Compilation album by Two-Mix
- Released: December 21, 1998
- Recorded: 1995–1998
- Genre: J-pop; electropop; anison;
- Length: 73:07
- Language: Japanese
- Label: King Records
- Producer: Two-Mix

Two-Mix chronology
| Baroque Best (1998) | Super Best Files 1995–1998 (1998) | Rhythm Formula (1999) |

= Super Best Files 1995–1998 =

Super Best Files 1995–1998 is the second compilation album by J-pop duo Two-Mix, released by King Records on December 21, 1998. The album covers the duo's singles, B-sides, and other tracks from 1995 to 1998. At the time, it was considered to be an unofficial release, as the duo had left King Records and signed with Warner Music Japan earlier that year. The album has since been listed as an official compilation following the release of the 2002 box set Two-Mix Collection Box: Categorhythm.

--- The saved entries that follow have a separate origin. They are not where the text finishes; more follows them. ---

/-! ### The structure of crossings -/

/-- **A crossing is a ladder step whose column-`(c+1)` end is RIGHT and whose column-`c` end is not.**
[cite: MadrasSlade1993, §8.2, Theorem 8.2.1 (8.2.13), p. 269 (statement; slab insertion = the lane's proof)] -/
theorem cross_spec (hW : StripWalk T ω n) {c : ℤ} {t : ℕ} (ht : t < n) (h : IsCross ω n c t) :
    (colIdx (ω t) = c ∧ colIdx (ω (t + 1)) = c + 1 ∧ ¬ IsRight ω n c t ∧ IsRight ω n c (t + 1)) ∨
      (colIdx (ω t) = c + 1 ∧ colIdx (ω (t + 1)) = c ∧ IsRight ω n c t ∧ ¬ IsRight ω n c (t + 1)) := by
  unfold IsCross at h
  have hs := hW.step ht
  -- neither end is interior through a non-ladder step `t`
  have key : ¬ IsLad ω c t → ¬ Interior ω n c t ∧ ¬ Interior ω n c (t + 1) := fun hl =>
    ⟨fun hi => hl hi.2.2.2, fun hi => hl (by have := hi.2.2.1; simpa using this)⟩
  by_cases hl : IsLad ω c t
  · rcases hl with ⟨h1, h2⟩ | ⟨h1, h2⟩
    · left
      have hn : ¬ IsRight ω n c t := by rintro (hx | ⟨hx, -⟩) <;> omega
      refine ⟨h1, h2, hn, ?_⟩
      by_contra h'
      exact h ⟨fun x => absurd x hn, fun x => absurd x h'⟩
    · right
      have hn : ¬ IsRight ω n c (t + 1) := by rintro (hx | ⟨hx, -⟩) <;> omega
      refine ⟨h1, h2, ?_, hn⟩
      by_contra h'
      exact h ⟨fun x => absurd x h', fun x => absurd x hn⟩
  · exfalso
    obtain ⟨hi, hi'⟩ := key hl
    unfold IsLad at hl
    apply h
    have e1 : IsRight ω n c t ↔ c + 1 ≤ colIdx (ω t) := by
      unfold IsRight
      constructor
      · rintro (hx | ⟨hx, -⟩) <;> omega
      · intro hx
        by_cases h2 : c + 2 ≤ colIdx (ω t)
        · exact Or.inl h2
        · exact Or.inr ⟨by omega, hi⟩
    have e2 : IsRight ω n c (t + 1) ↔ c + 1 ≤ colIdx (ω (t + 1)) := by
      unfold IsRight
      constructor
      · rintro (hx | ⟨hx, -⟩) <;> omega
      · intro hx
        by_cases h2 : c + 2 ≤ colIdx (ω (t + 1))
        · exact Or.inl h2
        · exact Or.inr ⟨by omega, hi'⟩
    rw [e1, e2]
    rcases hs with ⟨a, -⟩ | ⟨a, -⟩ | ⟨a, -⟩ | ⟨a, -⟩ | ⟨a, -⟩ | ⟨a, -⟩
    all_goals (constructor <;> intro hx <;> omega)

/-- The end `v` of a crossing: time `vT t ∈ {t, t+1}`, column `c + 1`, RIGHT; the other end has column `c`.
[cite: MadrasSlade1993, §8.2, Theorem 8.2.1 (8.2.13), p. 269] -/
theorem cross_v (hW : StripWalk T ω n) {c : ℤ} {t : ℕ} (ht : t < n) (h : IsCross ω n c t) :
    colIdx (ω (vT ω t)) = c + 1 ∧ IsRight ω n c (vT ω t) ∧ cutOf ω t = c ∧ IsLad ω c t ∧
      ((vT ω t = t + 1 ∧ colIdx (ω t) = c) ∨ (vT ω t = t ∧ colIdx (ω (t + 1)) = c)) := by
  rcases cross_spec hW ht h with ⟨h1, h2, -, h4⟩ | ⟨h1, h2, h3, -⟩
  · have hv : vT ω t = t + 1 := by unfold vT; rw [if_pos (by omega)]
    rw [hv]
    exact ⟨h2, h4, by unfold cutOf; rw [h1, h2]; simp, Or.inl ⟨h1, h2⟩, Or.inl ⟨rfl, h1⟩⟩
  · have hv : vT ω t = t := by unfold vT; rw [if_neg (by omega)]
    rw [hv]
    exact ⟨h1, h3, by unfold cutOf; rw [h1, h2]; simp, Or.inr ⟨h1, h2⟩, Or.inr ⟨rfl, h2⟩⟩

/-- A RIGHT site of column `c + 1` is not interior. [cite: MadrasSlade1993, §8.2, Theorem 8.2.1 (8.2.13), p. 269] -/
theorem not_interior_of_isRight {c : ℤ} {s : ℕ} (h : IsRight ω n c s) (hc : colIdx (ω s) = c + 1) :
    ¬ Interior ω n c s := by
  rcases h with h | ⟨-, h⟩
  · omega
  · exact h

/-- **Distinct crossings of one cut have their ends `v` in distinct rows** (two crossings sharing `v` would make `v`
interior). [cite: MadrasSlade1993, §8.2, Theorem 8.2.1 (8.2.13), p. 269 (statement; slab insertion = the lane's proof)] -/
theorem crossTimes_row_inj (hW : StripWalk T ω n) {c : ℤ} {t t' : ℕ} (ht : t ∈ crossTimes ω n c)
    (ht' : t' ∈ crossTimes ω n c) (h : ω (vT ω t) 1 = ω (vT ω t') 1) : t = t' := by
  obtain ⟨htn, htc⟩ := mem_crossTimes.1 ht
  obtain ⟨htn', htc'⟩ := mem_crossTimes.1 ht'
  obtain ⟨hc1, hR1, -, hL1, hv1⟩ := cross_v hW htn htc
  obtain ⟨hc2, -, -, hL2, hv2⟩ := cross_v hW htn' htc'
  have hvn : vT ω t ≤ n := by rcases hv1 with ⟨e, -⟩ | ⟨e, -⟩ <;> omega
  have hvn' : vT ω t' ≤ n := by rcases hv2 with ⟨e, -⟩ | ⟨e, -⟩ <;> omega
  have hs : vT ω t = vT ω t' := hW.time_eq hvn hvn' (by rw [hc1, hc2]) h
  by_contra hne
  apply not_interior_of_isRight hR1 hc1
  -- the two ladder steps `t ≠ t'` both end at `v`: they are the steps before and after `v`
  rcases hv1 with ⟨e1, -⟩ | ⟨e1, -⟩ <;> rcases hv2 with ⟨e2, -⟩ | ⟨e2, -⟩
  · omega
  · refine ⟨by omega, by omega, ?_, ?_⟩
    · rw [e1, Nat.add_sub_cancel]; exact hL1
    · have : t' = t + 1 := by omega
      rw [e1, ← this]; exact hL2
  · refine ⟨by omega, by omega, ?_, ?_⟩
    · rw [e1, show t - 1 = t' by omega]; exact hL2
    · rw [e1]; exact hL1
  · omega

/-- A cut with a non-RIGHT site and a RIGHT site has a crossing (discrete intermediate values of the side along the
walk). [cite: MadrasSlade1993, §8.2, Theorem 8.2.1 (8.2.13), p. 269] -/
theorem crossTimes_nonempty {c : ℤ} {s s' : ℕ} (hs : s ≤ n) (hs' : s' ≤ n) (h1 : ¬ IsRight ω n c s)
    (h2 : IsRight ω n c s') : (crossTimes ω n c).Nonempty := by
  by_contra hne
  rw [Finset.not_nonempty_iff_eq_empty] at hne
  have hstep : ∀ t < n, (IsRight ω n c t ↔ IsRight ω n c (t + 1)) := by
    intro t ht
    by_contra hx
    have : t ∈ crossTimes ω n c := mem_crossTimes.2 ⟨ht, hx⟩
    rw [hne] at this; exact absurd this (Finset.notMem_empty t)
  have hall : ∀ t ≤ n, (IsRight ω n c t ↔ IsRight ω n c 0) := by
    intro t ht
    induction t with
    | zero => exact Iff.rfl
    | succ k ih => exact (hstep k (by omega)).symm.trans (ih (by omega))
  exact h1 ((hall s hs).2 ((hall s' hs').1 h2))

/-- A site of column `≤ c` is not RIGHT; a site of column `≥ c + 2` is RIGHT. [cite: MadrasSlade1993, §8.2, Theorem 8.2.1 (8.2.13), p. 269] -/
theorem isRight_of_col {c : ℤ} {t : ℕ} :
    (colIdx (ω t) ≤ c → ¬ IsRight ω n c t) ∧ (c + 2 ≤ colIdx (ω t) → IsRight ω n c t) :=
  ⟨fun h hr => by rcases hr with hr | ⟨hr, -⟩ <;> omega, fun h => Or.inl h⟩

/-- Every top crossing exists when there is a crossing. [cite: MadrasSlade1993, §8.2, Theorem 8.2.1 (8.2.13), p. 269] -/
theorem exists_isTop {c : ℤ} (hc : (crossTimes ω n c).Nonempty) : ∃ t ∈ crossTimes ω n c, IsTop ω n c t :=
  Finset.exists_max_image _ (fun t => ω (vT ω t) 1) hc

/-! ### The new columns -/

/-- Which cuts a site is RIGHT of: the cuts `< i − 1`, and `i − 1` unless the site is interior for it (`i` = its column).
[cite: MadrasSlade1993, §8.2, Theorem 8.2.1 (8.2.13), p. 269] -/
theorem isRight_iff {c : ℤ} {t : ℕ} :
    IsRight ω n c t ↔ c < colIdx (ω t) ∧ ¬ (c = colIdx (ω t) - 1 ∧ Interior ω n c t) := by
  unfold IsRight
  constructor
  · rintro (h | ⟨h, hi⟩)
    · exact ⟨by omega, fun h' => by omega⟩
    · exact ⟨by omega, fun h' => hi h'.2⟩
  · rintro ⟨h1, h2⟩
    by_cases e : c = colIdx (ω t) - 1
    · exact Or.inr ⟨by omega, fun hi => h2 ⟨e, hi⟩⟩
    · exact Or.inl (by omega)

/-- The start is RIGHT of exactly the cuts to the left of its column. [cite: MadrasSlade1993, §8.2, Theorem 8.2.1 (8.2.13), p. 269] -/
theorem isRight_zero {c : ℤ} : IsRight ω n c 0 ↔ c < colIdx (ω 0) := by
  rw [isRight_iff]
  exact ⟨fun h => h.1, fun h => ⟨h, fun h' => absurd h'.2.1 (lt_irrefl 0)⟩⟩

The album peaked at No. 14 on Oricon's weekly albums chart. It was also the duo's fifth and final album to be certified Gold by the RIAJ.

== Track listing ==
All lyrics are written by Shiina Nagano; all music is composed by Minami Takayama, except where indicated; all music is arranged by Two-Mix.

| No. | Title | Music | Length |
|---|---|---|---|
| 1. | "Just Communication" | Kōji Makaino | 4:18 |
| 2. | "Rhythm Emotion" |  | 3:55 |
| 3. | "White Sailing" |  | 4:42 |
| 4. | "Try (Return to Yourself)" | Makaino | 5:21 |
| 5. | "Love Revolution" |  | 4:41 |
| 6. | "Rhythm Generation" |  | 3:55 |
| 7. | "Maximum" |  | 4:24 |
| 8. | "White Reflection" |  | 4:46 |
| 9. | "True Navigation" |  | 4:14 |
| 10. | "Summer Planet No. 1" |  | 4:32 |
| 11. | "Living Daylights" |  | 5:59 |
| 12. | "Time Distortion" |  | 4:25 |
| 13. | "Graduation" |  | 4:07 |
| 14. | "Beat of Destiny" |  | 5:51 |
| 15. | "Last Impression" |  | 7:34 |
| Total length: |  |  | 73:07 |

==Charts==

| Chart (1998) | Peak position |
|---|---|
| Japanese Albums (Oricon) | 14 |

== Certification ==

| Region | Certification | Certified units/sales |
| Japan (RIAJ) | Gold | 200,000^{^} |
^{^} Shipments figures based on certification alone.